• **Extracted entries**:
# # # #

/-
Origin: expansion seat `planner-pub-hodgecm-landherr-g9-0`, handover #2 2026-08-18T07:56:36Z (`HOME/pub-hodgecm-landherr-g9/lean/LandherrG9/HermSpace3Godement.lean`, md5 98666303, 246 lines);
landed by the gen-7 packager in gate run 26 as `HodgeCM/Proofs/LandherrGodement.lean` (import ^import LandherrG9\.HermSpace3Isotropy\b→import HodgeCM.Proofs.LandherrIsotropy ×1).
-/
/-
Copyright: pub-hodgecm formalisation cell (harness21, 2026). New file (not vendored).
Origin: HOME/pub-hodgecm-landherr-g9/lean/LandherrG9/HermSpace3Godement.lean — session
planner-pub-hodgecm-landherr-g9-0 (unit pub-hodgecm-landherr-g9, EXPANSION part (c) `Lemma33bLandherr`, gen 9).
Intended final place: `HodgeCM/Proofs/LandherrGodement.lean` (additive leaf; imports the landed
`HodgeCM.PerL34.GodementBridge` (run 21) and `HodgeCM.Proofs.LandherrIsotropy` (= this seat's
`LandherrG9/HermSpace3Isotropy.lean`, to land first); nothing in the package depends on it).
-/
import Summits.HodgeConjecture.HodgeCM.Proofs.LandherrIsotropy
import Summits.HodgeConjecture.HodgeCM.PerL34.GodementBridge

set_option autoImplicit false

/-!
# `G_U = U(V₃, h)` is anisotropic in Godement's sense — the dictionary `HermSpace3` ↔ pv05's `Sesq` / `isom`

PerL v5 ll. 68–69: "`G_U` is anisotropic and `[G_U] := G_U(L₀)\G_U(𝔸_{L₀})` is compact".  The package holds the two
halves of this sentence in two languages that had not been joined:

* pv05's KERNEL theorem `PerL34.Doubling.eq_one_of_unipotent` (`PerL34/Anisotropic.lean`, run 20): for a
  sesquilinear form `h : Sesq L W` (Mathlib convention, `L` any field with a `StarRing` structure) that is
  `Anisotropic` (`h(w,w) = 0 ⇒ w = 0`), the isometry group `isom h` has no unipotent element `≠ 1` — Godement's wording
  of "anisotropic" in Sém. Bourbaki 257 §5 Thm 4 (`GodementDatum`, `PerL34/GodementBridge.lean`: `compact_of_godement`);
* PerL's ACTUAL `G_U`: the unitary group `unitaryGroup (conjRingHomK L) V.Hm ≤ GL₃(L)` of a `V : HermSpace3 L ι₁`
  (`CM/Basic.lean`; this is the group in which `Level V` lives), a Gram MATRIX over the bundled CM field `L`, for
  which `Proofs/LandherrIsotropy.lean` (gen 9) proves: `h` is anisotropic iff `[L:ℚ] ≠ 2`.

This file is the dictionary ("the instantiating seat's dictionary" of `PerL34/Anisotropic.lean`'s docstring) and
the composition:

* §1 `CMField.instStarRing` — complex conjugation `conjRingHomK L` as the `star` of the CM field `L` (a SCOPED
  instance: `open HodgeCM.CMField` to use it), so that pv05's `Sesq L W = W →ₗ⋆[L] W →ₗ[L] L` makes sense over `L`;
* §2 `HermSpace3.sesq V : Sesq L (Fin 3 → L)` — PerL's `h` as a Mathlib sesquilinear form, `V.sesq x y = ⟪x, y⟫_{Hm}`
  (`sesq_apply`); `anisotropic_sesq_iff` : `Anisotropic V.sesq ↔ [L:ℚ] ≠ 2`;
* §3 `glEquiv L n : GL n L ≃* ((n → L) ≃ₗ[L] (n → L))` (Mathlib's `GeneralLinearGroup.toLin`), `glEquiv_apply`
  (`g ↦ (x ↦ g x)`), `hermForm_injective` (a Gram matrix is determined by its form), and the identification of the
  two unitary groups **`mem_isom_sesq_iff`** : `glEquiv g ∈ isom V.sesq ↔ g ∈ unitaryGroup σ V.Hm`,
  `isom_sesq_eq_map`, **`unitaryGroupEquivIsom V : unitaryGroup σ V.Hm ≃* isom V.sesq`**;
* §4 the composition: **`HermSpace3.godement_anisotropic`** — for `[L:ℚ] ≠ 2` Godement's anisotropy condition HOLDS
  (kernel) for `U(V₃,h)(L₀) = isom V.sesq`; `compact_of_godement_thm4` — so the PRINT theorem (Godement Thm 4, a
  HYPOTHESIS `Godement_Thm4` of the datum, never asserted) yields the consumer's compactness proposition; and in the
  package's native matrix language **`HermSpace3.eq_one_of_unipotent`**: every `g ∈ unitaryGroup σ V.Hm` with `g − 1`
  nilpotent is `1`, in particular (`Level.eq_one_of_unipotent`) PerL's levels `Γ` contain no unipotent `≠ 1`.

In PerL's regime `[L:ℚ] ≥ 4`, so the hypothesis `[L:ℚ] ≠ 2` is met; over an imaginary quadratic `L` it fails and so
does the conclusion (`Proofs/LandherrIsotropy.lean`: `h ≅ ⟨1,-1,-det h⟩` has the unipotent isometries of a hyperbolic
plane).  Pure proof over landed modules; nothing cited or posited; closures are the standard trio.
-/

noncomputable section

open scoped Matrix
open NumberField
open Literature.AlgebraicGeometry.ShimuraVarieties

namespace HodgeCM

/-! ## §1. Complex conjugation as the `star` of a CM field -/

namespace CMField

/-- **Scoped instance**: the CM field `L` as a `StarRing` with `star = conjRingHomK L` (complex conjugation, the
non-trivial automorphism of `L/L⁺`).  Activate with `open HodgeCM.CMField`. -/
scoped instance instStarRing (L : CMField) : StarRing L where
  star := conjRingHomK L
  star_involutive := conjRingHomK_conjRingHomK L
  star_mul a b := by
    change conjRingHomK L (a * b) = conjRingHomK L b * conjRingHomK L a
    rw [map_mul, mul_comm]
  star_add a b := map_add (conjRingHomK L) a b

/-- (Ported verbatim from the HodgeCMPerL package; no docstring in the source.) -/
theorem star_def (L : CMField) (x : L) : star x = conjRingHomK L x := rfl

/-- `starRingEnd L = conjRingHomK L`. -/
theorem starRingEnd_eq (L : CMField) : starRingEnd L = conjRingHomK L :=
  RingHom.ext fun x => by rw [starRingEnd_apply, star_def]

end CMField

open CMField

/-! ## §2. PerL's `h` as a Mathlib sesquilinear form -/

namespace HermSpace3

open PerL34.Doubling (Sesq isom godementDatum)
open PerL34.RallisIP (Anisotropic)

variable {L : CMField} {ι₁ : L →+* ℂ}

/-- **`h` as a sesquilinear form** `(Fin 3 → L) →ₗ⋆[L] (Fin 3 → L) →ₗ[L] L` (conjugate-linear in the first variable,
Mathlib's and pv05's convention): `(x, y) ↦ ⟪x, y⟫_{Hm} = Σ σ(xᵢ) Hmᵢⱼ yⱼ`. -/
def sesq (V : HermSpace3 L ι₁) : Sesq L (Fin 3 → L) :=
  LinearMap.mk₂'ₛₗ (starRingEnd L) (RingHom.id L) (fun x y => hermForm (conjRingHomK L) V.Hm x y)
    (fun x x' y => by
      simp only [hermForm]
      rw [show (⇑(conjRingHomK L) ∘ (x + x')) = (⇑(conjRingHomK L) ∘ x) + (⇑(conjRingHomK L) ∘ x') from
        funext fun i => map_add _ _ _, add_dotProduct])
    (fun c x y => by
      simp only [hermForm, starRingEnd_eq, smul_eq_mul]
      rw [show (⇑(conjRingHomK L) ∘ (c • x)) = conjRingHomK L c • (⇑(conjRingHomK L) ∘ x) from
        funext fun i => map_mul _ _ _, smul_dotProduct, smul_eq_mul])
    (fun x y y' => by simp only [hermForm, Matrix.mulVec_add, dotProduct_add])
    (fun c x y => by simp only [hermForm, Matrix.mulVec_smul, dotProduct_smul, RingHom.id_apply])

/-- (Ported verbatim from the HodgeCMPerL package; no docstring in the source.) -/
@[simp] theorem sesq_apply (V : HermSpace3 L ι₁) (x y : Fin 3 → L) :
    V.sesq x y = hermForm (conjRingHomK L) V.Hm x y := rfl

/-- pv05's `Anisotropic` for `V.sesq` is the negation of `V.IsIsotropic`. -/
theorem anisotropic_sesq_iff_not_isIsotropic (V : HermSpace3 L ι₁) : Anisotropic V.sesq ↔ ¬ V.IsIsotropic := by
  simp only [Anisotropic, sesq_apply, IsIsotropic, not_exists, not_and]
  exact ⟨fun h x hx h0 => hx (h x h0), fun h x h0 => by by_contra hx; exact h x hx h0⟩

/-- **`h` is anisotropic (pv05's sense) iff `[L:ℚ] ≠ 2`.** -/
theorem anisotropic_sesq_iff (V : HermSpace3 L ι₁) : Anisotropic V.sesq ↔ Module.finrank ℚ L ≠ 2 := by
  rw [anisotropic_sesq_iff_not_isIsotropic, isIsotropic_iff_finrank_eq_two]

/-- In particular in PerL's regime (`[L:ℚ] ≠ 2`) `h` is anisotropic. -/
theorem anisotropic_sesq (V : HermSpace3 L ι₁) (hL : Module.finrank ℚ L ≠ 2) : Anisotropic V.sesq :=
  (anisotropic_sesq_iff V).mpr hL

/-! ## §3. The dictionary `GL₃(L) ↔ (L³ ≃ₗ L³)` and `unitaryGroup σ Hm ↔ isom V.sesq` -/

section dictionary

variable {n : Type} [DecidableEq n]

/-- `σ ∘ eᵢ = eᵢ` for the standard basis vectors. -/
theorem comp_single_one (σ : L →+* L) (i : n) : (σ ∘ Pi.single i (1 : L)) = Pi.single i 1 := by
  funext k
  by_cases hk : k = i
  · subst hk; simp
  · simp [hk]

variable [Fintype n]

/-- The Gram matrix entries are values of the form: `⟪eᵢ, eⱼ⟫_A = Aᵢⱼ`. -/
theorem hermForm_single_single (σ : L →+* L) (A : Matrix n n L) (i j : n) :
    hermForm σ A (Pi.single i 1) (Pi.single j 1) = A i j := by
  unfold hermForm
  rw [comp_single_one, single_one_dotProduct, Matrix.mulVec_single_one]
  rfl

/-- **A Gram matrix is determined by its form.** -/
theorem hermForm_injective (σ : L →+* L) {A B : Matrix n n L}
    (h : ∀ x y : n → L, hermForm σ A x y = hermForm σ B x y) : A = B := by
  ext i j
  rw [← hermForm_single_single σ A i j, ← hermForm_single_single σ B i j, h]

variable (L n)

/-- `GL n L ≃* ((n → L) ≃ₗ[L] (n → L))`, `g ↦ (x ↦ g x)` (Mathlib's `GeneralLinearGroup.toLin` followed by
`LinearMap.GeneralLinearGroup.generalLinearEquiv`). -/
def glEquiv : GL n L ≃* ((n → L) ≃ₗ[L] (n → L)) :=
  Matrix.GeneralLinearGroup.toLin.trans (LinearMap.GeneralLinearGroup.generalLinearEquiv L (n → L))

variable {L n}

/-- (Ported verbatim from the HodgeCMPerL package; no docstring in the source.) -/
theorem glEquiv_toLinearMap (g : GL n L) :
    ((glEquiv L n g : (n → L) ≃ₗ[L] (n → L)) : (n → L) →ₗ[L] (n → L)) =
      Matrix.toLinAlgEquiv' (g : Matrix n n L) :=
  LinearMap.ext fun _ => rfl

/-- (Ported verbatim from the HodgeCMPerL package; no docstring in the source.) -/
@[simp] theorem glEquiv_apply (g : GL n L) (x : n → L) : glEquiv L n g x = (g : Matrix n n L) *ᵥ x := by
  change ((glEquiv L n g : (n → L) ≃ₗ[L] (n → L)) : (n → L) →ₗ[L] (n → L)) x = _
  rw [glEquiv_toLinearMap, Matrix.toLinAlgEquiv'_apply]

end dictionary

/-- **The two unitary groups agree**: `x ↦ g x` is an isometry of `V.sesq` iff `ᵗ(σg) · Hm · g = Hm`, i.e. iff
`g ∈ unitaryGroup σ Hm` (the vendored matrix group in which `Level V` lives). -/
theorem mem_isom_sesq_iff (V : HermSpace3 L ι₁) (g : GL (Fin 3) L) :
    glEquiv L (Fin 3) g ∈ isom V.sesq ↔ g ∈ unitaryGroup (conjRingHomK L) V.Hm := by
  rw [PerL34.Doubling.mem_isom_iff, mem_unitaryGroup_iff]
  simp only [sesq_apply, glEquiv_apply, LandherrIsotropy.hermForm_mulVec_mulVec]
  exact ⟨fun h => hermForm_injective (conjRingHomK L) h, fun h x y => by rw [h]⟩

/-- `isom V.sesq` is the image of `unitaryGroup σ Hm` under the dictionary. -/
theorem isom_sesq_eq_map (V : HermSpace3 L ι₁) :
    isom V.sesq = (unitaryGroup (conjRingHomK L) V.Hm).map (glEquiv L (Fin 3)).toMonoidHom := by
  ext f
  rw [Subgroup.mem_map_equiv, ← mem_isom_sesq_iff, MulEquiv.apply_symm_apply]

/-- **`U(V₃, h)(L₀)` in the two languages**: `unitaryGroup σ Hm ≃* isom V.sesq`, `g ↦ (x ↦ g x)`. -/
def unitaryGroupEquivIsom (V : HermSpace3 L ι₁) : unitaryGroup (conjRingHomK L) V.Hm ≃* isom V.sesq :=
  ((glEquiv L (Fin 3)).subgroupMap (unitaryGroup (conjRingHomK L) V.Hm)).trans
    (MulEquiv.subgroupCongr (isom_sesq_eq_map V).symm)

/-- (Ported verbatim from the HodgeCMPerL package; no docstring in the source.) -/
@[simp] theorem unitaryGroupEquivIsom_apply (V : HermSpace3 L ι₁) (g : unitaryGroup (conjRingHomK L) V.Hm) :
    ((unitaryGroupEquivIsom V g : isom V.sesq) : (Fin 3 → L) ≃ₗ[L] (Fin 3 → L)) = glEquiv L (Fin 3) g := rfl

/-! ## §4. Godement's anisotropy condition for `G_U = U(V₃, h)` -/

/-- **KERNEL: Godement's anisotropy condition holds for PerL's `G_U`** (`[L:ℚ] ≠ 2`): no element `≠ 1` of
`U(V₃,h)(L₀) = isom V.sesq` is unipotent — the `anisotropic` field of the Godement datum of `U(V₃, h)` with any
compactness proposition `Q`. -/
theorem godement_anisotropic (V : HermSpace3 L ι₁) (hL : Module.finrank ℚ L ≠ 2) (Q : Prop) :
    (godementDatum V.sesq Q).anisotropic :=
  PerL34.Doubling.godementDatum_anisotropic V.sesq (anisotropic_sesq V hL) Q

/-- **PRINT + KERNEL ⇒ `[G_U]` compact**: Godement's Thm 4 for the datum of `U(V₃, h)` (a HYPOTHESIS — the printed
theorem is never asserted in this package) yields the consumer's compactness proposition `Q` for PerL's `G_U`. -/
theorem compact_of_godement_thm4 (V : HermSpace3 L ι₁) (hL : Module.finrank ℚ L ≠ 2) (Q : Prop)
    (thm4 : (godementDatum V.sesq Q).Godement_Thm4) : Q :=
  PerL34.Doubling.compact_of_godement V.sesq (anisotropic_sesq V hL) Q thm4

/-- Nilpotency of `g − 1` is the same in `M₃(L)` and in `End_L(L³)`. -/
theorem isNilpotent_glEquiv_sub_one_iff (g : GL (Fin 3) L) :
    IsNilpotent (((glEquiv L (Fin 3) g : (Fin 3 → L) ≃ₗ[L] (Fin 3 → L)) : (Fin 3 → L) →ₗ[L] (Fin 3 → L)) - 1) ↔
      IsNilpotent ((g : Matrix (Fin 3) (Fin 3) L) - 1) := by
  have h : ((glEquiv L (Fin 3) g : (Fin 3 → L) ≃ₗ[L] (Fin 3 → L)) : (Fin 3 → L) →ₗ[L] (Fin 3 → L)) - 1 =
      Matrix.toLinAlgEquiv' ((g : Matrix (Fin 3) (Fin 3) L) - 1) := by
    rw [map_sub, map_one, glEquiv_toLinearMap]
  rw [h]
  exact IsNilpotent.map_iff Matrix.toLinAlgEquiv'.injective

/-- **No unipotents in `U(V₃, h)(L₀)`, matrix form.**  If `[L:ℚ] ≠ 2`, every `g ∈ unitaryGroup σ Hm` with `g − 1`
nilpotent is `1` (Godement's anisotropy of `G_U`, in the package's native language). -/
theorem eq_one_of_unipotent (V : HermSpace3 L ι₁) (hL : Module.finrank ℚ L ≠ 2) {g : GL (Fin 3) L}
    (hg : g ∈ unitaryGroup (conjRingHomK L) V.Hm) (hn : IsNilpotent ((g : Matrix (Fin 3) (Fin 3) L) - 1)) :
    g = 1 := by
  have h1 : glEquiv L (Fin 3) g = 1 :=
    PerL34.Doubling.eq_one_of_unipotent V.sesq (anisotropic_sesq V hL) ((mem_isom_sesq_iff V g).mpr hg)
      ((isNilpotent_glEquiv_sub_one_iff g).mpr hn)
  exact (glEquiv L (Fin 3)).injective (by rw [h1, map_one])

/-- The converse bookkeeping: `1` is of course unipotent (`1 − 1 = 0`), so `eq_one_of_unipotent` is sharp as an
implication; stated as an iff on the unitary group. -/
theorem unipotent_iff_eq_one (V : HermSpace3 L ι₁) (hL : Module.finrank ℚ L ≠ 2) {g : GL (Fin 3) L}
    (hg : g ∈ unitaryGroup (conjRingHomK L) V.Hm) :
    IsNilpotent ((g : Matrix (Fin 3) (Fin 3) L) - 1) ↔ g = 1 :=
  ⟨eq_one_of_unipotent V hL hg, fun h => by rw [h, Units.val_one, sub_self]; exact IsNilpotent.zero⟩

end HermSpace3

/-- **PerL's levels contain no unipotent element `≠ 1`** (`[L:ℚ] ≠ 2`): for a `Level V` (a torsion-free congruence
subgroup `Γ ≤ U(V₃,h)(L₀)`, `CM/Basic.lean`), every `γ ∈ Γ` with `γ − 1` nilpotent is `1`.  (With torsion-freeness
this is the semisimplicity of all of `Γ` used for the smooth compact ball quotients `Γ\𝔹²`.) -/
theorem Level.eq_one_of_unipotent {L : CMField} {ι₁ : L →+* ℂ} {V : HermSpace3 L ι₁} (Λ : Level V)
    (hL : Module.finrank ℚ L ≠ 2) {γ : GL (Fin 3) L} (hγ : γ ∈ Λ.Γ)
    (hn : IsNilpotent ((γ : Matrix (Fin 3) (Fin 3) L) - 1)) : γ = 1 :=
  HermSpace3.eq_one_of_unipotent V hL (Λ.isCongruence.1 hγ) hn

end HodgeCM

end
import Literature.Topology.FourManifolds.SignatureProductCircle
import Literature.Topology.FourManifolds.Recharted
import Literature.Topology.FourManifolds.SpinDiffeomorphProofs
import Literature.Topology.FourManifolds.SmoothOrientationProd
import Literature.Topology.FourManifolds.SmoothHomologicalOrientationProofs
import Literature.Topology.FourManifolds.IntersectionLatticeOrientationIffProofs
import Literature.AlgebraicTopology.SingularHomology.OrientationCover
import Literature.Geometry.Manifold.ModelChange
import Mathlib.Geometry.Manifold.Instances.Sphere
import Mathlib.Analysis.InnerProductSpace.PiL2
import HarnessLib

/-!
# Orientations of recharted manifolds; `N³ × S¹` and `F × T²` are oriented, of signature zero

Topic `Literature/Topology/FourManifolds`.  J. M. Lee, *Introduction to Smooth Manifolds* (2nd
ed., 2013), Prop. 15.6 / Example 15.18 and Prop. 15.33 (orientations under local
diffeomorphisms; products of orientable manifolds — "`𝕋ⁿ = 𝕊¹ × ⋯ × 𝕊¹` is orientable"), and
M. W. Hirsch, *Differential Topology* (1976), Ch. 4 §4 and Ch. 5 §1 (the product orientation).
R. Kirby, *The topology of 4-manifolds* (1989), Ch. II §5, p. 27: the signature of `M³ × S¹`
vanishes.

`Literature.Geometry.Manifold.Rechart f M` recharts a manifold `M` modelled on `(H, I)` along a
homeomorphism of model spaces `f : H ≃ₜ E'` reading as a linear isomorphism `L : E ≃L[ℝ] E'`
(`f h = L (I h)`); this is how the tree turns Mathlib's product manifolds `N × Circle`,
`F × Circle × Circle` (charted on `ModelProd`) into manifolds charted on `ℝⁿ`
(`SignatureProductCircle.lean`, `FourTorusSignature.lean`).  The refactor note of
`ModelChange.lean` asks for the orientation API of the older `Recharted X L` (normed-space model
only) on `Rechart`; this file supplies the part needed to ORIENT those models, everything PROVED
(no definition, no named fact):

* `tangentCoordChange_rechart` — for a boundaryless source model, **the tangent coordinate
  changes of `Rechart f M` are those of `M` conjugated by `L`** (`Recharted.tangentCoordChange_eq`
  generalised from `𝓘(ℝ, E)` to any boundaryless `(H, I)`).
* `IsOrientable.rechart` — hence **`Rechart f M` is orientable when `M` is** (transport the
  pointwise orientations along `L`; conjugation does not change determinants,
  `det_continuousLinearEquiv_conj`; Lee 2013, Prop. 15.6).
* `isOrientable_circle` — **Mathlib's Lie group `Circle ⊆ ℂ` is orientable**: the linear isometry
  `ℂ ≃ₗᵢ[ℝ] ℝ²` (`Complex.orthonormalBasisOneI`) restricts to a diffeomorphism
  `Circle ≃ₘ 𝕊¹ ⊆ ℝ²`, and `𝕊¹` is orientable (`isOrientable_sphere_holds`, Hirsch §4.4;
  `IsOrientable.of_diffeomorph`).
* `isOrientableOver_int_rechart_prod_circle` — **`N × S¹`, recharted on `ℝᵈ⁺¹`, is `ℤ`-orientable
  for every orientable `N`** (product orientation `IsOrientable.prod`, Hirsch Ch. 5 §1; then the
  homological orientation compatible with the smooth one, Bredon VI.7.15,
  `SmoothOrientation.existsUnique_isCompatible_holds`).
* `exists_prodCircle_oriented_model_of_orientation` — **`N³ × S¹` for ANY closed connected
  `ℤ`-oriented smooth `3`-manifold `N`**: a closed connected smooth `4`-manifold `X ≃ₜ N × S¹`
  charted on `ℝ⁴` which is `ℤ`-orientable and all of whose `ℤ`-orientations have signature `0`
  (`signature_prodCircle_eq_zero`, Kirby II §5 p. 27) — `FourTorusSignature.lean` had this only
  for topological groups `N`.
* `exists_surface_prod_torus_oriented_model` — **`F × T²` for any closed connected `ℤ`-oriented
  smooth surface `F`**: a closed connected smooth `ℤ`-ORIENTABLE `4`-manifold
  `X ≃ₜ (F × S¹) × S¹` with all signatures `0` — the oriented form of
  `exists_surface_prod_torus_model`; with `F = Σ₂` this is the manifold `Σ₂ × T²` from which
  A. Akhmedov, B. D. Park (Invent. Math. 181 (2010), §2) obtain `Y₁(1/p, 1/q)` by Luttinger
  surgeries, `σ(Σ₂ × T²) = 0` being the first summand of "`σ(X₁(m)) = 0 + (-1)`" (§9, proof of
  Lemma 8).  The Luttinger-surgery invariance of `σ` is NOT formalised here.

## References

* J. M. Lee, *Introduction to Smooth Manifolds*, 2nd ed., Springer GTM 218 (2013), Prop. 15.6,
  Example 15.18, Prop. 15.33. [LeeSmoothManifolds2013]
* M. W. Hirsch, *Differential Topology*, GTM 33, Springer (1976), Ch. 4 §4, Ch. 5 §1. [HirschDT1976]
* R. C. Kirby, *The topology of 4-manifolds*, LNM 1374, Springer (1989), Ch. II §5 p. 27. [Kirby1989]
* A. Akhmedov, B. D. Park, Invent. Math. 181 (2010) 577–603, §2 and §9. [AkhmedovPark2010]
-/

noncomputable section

# # # #

• **Task details**:
Show the lines of the records above that mention "Summits".

• **Result of the task**:
import Summits.HodgeConjecture.HodgeCM.Proofs.LandherrIsotropy
import Summits.HodgeConjecture.HodgeCM.PerL34.GodementBridge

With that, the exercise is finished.